MLS: Coaches, GMs and Wet-Dream Thinking

With the recent rash of firings/resignations of Major League Soccer (MLS) coaches – not to mention the barely moral decision to keep around one coach well past his use-by date (though there is hope yet) – chatter about replacements, as well as the talents and qualities that will make said replacements worth the dinero, dominated the soccer-sphere for a second day. In fact, USSoccerplayas.com’s front page looks a little like a special edition given the consistency of the stories (not going to bother linking; the links will change).

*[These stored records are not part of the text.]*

import Summits.PneNP.PneNP.Theses.DelsarteLasserre

/-!
# Route DelsarteLasserre — `LasserreAttainsCodeSize` (stmt-PneNP-2132)

Soundness of the inline Lasserre hierarchy for `A(n,d)` (Laurent 2006, (17)–(20)): the `0/1` moment vector
`y_S = [S ⊆ C]` of a maximum independent set `C` of the conflict graph is feasible at every level `t` — `y_∅ = 1`,
`y ≥ 0`, `y_{uv} = 0` on conflicts, and the moment matrix is the rank-one PSD matrix `v vᵀ` with `v_I = [I ⊆ C]` — and
`Σ_v y_{v} = |C| = A(n,d)`. Hence every level upper-bounds `A(n,d)`.
-/

set_option linter.dupNamespace false -- `Summit.PneNP.PneNP.…`: summit = sub-problem name (D-0017 single-conjunct layout)

namespace Summit.PneNP.PneNP.Theorems

open Finset Matrix

/-- **Support item `LasserreAttainsCodeSize` of route DelsarteLasserre (stmt-PneNP-2132)**: the indicator moments
`y_S = [S ⊆ C]` of a maximum independent set `C` of the conflict graph are level-`t` feasible (moment matrix `= v vᵀ`,
`v_I = [I ⊆ C]`) with objective `A(n,d)`. [cite: Laurent2006, (17)–(20)] -/
theorem delsarteLasserre_lasserreAttainsCodeSize_proof :
    Summit.PneNP.PneNP.Theses.DelsarteLasserre.LasserreAttainsCodeSize := by
  unfold Summit.PneNP.PneNP.Theses.DelsarteLasserre.LasserreAttainsCodeSize
  intro n d t
  classical
  set G : SimpleGraph (Fin n → Bool) := SimpleGraph.fromRel fun u v : Fin n → Bool => hammingDist u v < d with hG
  obtain ⟨C, hC⟩ := G.exists_isNIndepSet_indepNum
  let y : Finset (Fin n → Bool) → ℝ := fun S => if S ⊆ C then 1 else 0
  have hy : ∀ S, y S = if S ⊆ C then 1 else 0 := fun S => rfl
  refine ⟨y, by simp [hy], fun S => by rw [hy]; split_ifs <;> norm_num, ?_, ?_, ?_⟩
  · -- conflicts
    intro u v huv hdist
    have hadj : G.Adj u v := by
      rw [hG, SimpleGraph.fromRel_adj]
      exact ⟨huv, Or.inl hdist⟩
    rw [hy, if_neg]
    intro hsub
    have hu : u ∈ C := hsub (by simp)
    have hv : v ∈ C := hsub (by simp)
    exact hC.1 hu hv huv hadj
  · -- the moment matrix is `v vᵀ`
    let a : {S : Finset (Fin n → Bool) // S.card ≤ t} → ℝ := fun I => if I.1 ⊆ C then 1 else 0
    have hM : (Matrix.of fun I J : {S : Finset (Fin n → Bool) // S.card ≤ t} => y (I.1 ∪ J.1)) = vecMulVec a a := by
      ext I J
      simp only [of_apply, vecMulVec_apply, hy, a, Finset.union_subset_iff]
      by_cases hI : I.1 ⊆ C <;> by_cases hJ : J.1 ⊆ C <;> simp [hI, hJ]
    rw [hM]
    have h := posSemidef_vecMulVec_self_star a
    rwa [star_trivial] at h
  · -- the objective
    have hsing : ∀ v : Fin n → Bool, y {v} = if v ∈ C then 1 else 0 := fun v => by
      rw [hy]; simp only [Finset.singleton_subset_iff]
    simp only [hsing, Finset.sum_boole, Finset.filter_mem_eq_inter, Finset.univ_inter]
    rw [hC.2]

end Summit.PneNP.PneNP.Theorems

A kind of mental quirks typically surfaces in these discussions and this latest round is no different; it could, in fact, be a little worse given how loosely the concept of “ambition” gets thrown around by guys like Alexi Lalas, who has announced his intention to accept nothing less than “sexy” in a new coach for the LA Galaxy (brain…hurting….). But this idea appears just about everywhere, including in a Clemente Lisi column about what he’d term Bruce Arena’s inevitable struggles with Red Bull New York (for the record, I like Lisi’s work on the general subject):

“Now comes the tough task of signing a new coach. With the club’s deep pockets, I would not be surprised if the search is centered on a European coach with plenty of experience. The coach of Red Bull Salzburg, NY’s sister team, is former Italy coach Giovanni Trapattoni. Other names that could be in the mix are Jürgen Klinsmann and Jose Mourinho, if the LA Galaxy doesn’t get there first. All these men are currently out of work and all of them would make for a great addition to MLS.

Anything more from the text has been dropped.